Assigned task:
Find and copy every line in the records that includes the string "lean".

───

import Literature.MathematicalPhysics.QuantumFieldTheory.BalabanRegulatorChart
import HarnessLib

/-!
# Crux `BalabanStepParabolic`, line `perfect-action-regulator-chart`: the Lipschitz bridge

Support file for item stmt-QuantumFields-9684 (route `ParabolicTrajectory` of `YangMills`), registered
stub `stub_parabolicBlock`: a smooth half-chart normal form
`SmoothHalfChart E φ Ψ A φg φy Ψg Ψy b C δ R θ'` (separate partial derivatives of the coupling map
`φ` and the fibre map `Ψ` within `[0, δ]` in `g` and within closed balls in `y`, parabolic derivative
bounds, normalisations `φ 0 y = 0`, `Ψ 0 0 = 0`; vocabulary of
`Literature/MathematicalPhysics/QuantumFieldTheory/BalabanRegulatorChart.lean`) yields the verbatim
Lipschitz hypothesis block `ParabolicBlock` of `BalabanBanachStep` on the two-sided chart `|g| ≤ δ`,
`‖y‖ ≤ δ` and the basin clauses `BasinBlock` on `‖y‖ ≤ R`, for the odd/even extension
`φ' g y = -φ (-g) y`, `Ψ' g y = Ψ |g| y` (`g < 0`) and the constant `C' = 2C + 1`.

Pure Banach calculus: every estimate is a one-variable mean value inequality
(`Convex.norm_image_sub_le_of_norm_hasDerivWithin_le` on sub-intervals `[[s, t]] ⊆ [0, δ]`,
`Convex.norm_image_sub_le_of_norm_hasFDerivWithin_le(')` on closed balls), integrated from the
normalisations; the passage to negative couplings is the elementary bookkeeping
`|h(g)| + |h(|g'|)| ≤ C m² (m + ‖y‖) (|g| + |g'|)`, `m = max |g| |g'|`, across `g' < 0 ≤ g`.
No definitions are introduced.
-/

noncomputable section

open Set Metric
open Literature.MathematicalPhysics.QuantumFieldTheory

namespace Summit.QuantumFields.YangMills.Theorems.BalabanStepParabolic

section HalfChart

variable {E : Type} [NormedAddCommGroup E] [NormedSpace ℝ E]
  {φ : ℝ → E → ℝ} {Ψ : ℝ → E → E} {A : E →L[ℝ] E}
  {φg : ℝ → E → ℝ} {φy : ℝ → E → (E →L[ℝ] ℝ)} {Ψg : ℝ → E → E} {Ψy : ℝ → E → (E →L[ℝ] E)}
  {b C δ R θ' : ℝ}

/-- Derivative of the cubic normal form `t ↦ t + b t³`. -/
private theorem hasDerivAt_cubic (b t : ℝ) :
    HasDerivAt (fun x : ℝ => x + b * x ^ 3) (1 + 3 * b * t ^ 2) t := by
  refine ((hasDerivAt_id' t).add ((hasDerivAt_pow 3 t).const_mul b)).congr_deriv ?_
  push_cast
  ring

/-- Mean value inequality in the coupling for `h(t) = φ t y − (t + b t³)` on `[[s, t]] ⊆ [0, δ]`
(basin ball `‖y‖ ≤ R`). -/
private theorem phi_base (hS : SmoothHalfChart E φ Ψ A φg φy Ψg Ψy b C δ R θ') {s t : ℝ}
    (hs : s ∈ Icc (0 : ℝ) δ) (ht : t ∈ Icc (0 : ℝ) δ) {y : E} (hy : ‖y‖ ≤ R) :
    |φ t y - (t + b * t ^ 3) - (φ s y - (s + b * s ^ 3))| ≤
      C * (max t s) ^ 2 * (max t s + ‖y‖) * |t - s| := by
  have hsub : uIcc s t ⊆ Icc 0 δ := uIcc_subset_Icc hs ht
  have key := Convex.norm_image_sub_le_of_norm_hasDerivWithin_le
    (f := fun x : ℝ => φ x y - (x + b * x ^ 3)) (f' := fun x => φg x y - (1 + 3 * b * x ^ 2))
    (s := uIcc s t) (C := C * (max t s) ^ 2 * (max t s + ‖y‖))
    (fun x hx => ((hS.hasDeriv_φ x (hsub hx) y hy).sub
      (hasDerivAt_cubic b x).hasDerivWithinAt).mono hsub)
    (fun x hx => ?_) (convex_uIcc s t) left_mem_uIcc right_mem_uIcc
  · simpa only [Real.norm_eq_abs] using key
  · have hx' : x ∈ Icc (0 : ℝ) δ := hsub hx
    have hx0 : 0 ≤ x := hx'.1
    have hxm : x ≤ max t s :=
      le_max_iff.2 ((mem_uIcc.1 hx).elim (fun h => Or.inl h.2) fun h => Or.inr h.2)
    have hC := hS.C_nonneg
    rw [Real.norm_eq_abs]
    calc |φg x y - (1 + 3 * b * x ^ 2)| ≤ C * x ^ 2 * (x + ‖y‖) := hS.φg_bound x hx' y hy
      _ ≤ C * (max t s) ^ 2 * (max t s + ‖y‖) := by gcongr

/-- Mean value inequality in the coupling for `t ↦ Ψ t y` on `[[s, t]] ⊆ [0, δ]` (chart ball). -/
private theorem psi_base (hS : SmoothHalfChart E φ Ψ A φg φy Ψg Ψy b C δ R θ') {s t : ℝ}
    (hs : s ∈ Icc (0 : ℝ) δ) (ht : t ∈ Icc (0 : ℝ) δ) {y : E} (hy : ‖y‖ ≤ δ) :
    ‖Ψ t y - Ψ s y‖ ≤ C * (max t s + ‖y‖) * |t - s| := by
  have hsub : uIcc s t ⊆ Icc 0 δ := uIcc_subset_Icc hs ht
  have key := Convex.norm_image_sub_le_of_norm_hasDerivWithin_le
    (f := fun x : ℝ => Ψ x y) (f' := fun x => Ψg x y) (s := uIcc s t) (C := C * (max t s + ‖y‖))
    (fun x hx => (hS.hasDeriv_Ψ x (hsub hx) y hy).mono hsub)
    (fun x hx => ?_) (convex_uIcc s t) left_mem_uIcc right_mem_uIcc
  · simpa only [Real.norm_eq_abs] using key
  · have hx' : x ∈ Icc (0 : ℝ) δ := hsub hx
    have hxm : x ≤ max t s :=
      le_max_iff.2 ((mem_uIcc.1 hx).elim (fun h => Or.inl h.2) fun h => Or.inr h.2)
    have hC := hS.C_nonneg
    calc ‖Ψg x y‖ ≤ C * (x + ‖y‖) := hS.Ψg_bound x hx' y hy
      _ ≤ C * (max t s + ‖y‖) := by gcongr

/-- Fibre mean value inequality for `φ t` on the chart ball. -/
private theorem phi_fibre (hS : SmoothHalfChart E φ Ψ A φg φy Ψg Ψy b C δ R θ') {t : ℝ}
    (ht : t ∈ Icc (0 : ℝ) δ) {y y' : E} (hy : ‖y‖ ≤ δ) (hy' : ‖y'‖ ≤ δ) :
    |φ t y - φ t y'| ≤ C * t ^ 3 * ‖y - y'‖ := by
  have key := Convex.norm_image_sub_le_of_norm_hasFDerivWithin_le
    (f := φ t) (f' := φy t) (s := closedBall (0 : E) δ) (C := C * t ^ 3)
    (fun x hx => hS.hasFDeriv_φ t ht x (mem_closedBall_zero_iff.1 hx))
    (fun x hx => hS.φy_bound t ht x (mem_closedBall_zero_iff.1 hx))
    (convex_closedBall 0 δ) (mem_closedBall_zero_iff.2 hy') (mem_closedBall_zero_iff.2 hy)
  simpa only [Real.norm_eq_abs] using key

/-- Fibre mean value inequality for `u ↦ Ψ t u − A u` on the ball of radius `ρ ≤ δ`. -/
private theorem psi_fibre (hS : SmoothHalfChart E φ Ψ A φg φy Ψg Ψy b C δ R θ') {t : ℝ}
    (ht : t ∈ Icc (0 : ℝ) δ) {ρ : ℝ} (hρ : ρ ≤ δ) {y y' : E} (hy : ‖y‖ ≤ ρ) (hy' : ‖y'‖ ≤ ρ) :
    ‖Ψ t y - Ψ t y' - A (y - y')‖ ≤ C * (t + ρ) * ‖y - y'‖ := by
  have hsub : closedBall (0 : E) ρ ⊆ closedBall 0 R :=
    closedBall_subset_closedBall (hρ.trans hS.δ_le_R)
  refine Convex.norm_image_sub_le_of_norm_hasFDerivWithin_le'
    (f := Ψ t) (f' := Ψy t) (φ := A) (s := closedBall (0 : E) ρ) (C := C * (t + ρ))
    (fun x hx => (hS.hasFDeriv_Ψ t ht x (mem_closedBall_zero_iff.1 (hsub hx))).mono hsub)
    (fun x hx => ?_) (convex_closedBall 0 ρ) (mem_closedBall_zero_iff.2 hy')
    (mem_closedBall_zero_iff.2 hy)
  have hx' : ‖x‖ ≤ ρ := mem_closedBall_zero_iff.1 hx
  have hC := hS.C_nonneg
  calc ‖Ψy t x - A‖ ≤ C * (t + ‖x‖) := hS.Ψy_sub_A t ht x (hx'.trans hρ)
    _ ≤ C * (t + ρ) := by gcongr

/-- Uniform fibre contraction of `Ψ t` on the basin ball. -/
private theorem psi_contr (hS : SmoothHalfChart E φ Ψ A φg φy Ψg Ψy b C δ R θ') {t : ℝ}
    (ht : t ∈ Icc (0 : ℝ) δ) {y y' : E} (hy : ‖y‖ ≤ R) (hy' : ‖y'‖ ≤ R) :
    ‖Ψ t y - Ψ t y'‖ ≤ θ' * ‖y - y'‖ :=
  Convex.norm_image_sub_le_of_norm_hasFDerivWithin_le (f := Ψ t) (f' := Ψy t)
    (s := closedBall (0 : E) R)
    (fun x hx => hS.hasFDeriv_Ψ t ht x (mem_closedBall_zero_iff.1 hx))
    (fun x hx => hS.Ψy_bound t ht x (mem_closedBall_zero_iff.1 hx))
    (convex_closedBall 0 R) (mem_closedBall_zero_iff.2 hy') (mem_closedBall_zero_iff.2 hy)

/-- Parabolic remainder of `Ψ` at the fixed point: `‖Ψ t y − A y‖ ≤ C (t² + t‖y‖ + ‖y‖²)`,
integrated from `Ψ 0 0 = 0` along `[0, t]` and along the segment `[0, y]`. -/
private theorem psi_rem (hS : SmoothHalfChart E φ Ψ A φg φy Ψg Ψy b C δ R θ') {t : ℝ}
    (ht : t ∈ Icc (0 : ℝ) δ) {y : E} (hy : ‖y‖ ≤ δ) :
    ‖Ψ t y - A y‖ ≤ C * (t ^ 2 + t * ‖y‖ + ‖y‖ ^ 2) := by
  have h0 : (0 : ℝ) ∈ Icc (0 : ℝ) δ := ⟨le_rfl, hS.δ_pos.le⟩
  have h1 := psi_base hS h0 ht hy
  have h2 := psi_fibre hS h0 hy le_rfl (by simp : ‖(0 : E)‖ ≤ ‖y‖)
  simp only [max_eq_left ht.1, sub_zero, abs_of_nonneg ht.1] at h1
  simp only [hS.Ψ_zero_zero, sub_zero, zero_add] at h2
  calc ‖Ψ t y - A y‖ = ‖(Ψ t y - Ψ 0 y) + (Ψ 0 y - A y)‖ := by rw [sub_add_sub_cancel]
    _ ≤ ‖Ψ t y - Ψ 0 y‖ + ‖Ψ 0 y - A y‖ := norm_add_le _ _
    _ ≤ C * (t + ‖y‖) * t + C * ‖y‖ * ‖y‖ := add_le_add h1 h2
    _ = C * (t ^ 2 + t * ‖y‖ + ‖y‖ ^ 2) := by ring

───

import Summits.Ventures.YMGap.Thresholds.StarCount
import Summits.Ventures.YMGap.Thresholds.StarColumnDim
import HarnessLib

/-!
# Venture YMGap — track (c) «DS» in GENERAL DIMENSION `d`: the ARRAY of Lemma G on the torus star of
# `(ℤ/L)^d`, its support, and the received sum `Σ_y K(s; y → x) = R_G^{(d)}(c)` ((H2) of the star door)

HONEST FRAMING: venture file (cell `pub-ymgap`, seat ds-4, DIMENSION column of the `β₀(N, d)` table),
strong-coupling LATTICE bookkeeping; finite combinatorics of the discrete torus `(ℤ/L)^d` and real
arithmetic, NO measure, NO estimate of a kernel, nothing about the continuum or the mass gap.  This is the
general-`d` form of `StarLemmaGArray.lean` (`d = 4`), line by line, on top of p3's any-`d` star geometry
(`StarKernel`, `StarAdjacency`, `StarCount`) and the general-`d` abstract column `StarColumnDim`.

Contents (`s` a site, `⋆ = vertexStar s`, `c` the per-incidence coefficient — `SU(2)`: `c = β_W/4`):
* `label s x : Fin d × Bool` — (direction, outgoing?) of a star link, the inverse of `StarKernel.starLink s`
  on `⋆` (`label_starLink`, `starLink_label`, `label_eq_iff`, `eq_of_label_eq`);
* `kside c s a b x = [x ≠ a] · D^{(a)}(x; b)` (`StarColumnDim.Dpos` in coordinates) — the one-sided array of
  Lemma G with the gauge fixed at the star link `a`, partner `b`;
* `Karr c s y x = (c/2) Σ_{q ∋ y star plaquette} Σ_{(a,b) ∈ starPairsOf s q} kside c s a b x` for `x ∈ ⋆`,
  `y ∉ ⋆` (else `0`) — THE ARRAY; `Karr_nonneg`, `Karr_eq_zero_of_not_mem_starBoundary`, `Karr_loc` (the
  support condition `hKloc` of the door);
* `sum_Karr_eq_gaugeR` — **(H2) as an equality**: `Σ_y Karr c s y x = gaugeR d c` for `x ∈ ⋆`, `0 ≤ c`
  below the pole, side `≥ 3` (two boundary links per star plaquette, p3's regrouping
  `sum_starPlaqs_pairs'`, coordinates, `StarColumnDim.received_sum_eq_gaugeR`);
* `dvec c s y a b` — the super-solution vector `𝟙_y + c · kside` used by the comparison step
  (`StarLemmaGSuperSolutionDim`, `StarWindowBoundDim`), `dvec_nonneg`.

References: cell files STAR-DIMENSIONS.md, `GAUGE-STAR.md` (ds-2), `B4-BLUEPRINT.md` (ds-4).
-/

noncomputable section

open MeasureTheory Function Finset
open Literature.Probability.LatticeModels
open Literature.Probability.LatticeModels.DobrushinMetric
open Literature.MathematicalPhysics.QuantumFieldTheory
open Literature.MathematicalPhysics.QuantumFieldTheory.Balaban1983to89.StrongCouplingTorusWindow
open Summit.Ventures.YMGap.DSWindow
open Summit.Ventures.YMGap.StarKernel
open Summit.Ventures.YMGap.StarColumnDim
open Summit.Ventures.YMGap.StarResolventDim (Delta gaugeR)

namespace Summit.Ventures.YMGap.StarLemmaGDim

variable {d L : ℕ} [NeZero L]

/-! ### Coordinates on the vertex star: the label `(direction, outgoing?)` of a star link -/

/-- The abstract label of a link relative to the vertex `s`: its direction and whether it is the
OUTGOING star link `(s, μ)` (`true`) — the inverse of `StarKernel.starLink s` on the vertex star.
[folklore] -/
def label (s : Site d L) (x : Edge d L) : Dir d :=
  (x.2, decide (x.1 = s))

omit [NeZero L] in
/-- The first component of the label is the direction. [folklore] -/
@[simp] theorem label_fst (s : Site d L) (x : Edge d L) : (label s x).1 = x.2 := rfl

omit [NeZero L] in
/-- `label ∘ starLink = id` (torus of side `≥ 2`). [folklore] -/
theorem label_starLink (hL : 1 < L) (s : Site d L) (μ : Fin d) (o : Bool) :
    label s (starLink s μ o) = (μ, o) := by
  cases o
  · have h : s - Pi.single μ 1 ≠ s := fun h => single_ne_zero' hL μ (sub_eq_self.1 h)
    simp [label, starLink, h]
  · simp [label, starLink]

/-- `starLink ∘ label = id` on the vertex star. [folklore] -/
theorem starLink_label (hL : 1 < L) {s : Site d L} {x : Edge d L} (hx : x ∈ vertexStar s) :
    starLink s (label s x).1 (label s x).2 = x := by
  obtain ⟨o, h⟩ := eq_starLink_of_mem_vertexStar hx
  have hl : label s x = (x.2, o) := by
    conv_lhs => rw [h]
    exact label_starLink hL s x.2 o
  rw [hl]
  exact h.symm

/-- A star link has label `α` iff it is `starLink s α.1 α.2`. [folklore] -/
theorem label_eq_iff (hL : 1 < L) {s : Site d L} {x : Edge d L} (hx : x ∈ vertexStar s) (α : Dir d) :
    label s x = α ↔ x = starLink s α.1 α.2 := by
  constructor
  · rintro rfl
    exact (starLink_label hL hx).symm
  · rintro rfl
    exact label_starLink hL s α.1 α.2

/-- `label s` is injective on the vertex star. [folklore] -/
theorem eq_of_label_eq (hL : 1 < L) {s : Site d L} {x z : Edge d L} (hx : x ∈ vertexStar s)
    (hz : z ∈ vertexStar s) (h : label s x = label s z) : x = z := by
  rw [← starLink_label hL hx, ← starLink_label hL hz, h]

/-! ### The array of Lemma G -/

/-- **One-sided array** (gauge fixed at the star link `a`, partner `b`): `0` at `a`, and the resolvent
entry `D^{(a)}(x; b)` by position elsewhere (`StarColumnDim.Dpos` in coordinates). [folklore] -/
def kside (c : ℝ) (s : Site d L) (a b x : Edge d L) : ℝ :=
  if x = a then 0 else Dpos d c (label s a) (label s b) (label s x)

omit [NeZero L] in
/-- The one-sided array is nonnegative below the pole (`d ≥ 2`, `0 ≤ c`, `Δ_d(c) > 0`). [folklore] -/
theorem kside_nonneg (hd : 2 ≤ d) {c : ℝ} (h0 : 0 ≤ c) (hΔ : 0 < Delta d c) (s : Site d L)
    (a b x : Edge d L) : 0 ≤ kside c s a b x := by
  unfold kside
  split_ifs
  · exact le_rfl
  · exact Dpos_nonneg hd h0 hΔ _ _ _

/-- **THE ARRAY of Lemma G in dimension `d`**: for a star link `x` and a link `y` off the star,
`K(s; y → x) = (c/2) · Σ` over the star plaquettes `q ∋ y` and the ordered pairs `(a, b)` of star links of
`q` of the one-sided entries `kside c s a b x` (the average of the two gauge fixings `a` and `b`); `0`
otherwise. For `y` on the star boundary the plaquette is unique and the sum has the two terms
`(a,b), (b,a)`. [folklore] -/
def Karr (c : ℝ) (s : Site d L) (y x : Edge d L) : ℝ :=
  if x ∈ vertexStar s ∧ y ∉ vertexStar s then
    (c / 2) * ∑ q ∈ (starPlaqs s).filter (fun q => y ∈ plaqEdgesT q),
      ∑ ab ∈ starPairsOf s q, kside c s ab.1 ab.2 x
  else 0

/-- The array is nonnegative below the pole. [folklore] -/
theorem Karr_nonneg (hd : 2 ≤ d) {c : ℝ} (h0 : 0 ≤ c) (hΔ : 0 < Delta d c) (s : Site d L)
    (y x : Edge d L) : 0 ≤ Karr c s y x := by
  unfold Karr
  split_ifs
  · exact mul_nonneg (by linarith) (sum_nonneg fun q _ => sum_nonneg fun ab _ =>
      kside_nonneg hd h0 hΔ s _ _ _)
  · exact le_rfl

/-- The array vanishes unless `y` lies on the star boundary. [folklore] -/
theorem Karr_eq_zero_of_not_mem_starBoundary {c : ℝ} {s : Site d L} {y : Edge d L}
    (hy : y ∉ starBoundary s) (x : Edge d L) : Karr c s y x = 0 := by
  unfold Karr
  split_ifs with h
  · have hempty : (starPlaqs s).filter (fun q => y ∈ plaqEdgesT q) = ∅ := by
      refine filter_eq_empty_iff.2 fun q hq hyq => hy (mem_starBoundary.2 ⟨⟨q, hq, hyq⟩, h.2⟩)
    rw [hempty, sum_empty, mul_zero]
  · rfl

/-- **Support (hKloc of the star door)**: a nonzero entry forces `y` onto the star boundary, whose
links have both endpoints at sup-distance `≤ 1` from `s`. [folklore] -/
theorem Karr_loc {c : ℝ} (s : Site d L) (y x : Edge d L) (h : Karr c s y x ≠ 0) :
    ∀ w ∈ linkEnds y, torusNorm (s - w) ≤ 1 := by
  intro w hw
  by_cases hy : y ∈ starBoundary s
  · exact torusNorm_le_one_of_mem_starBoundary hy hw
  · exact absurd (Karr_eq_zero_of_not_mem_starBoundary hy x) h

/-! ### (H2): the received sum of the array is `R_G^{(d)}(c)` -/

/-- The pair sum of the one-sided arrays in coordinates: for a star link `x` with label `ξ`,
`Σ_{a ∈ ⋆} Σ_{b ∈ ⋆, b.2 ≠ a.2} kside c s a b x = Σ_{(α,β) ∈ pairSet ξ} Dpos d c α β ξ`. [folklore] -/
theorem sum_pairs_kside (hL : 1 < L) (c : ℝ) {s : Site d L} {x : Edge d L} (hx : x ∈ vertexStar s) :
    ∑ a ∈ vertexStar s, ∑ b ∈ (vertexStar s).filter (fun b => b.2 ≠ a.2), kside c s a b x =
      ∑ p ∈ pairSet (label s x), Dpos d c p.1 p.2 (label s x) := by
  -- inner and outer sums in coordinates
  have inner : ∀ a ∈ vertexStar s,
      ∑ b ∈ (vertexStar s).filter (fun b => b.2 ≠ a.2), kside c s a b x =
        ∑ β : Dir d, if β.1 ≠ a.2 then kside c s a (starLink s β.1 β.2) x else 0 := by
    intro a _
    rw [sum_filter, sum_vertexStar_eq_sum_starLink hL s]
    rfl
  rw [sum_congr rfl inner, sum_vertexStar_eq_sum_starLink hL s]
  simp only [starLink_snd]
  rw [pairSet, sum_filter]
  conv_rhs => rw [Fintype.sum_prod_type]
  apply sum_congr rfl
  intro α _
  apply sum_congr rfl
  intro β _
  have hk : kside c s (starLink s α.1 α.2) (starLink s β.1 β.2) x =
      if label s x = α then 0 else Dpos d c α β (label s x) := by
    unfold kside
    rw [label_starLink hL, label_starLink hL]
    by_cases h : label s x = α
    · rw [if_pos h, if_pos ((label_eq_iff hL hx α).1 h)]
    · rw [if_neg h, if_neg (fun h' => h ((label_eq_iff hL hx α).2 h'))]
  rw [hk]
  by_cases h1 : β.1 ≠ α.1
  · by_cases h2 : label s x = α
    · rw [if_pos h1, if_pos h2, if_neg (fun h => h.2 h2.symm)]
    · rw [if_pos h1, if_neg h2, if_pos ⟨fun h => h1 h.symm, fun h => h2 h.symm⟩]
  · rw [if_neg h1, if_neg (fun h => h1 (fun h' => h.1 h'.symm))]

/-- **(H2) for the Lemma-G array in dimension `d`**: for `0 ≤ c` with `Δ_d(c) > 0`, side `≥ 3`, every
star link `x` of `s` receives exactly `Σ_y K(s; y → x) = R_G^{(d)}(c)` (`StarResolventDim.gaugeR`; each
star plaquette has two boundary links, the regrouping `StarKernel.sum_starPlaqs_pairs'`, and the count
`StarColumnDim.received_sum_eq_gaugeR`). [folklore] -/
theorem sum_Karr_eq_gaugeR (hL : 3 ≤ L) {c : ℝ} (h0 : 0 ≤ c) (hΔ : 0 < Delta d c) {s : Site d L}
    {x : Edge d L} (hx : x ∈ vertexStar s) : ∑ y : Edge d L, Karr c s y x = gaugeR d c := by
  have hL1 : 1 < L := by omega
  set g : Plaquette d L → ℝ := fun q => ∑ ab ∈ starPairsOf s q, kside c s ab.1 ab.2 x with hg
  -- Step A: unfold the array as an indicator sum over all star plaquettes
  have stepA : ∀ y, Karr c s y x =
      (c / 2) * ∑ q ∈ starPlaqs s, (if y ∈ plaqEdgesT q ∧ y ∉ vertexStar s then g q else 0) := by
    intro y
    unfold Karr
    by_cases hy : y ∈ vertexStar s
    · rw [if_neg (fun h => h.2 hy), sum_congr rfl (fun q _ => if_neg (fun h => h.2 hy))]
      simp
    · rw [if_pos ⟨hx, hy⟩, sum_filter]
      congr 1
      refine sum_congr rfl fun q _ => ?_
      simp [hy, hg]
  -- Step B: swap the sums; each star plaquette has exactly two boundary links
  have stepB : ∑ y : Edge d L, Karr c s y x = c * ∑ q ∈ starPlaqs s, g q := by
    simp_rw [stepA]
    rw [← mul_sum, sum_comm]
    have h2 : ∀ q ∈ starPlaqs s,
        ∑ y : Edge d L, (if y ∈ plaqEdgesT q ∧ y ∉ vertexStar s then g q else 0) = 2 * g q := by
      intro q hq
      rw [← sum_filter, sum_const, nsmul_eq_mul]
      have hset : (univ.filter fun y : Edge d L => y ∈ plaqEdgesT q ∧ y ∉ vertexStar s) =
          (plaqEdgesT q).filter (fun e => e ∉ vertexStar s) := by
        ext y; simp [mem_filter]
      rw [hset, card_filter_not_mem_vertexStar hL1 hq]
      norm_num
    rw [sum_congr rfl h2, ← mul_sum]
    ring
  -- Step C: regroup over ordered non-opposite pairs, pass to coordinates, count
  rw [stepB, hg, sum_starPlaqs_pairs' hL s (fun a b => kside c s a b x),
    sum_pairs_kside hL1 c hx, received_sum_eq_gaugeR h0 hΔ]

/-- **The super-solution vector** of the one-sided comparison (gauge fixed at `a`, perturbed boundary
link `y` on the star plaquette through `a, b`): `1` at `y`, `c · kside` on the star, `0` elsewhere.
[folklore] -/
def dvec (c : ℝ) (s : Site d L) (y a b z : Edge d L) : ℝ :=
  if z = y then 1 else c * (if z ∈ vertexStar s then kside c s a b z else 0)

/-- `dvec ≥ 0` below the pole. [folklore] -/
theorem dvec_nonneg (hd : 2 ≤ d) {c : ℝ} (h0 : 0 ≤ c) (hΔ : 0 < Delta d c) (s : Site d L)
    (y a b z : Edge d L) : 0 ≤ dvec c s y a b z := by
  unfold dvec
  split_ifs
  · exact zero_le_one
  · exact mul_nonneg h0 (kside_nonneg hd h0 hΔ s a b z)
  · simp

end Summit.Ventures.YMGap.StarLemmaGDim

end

───

Exercise output:
`Literature/MathematicalPhysics/QuantumFieldTheory/BalabanRegulatorChart.lean`) yields the verbatim
general-`d` form of `StarLemmaGArray.lean` (`d = 4`), line by line, on top of p3's any-`d` star geometry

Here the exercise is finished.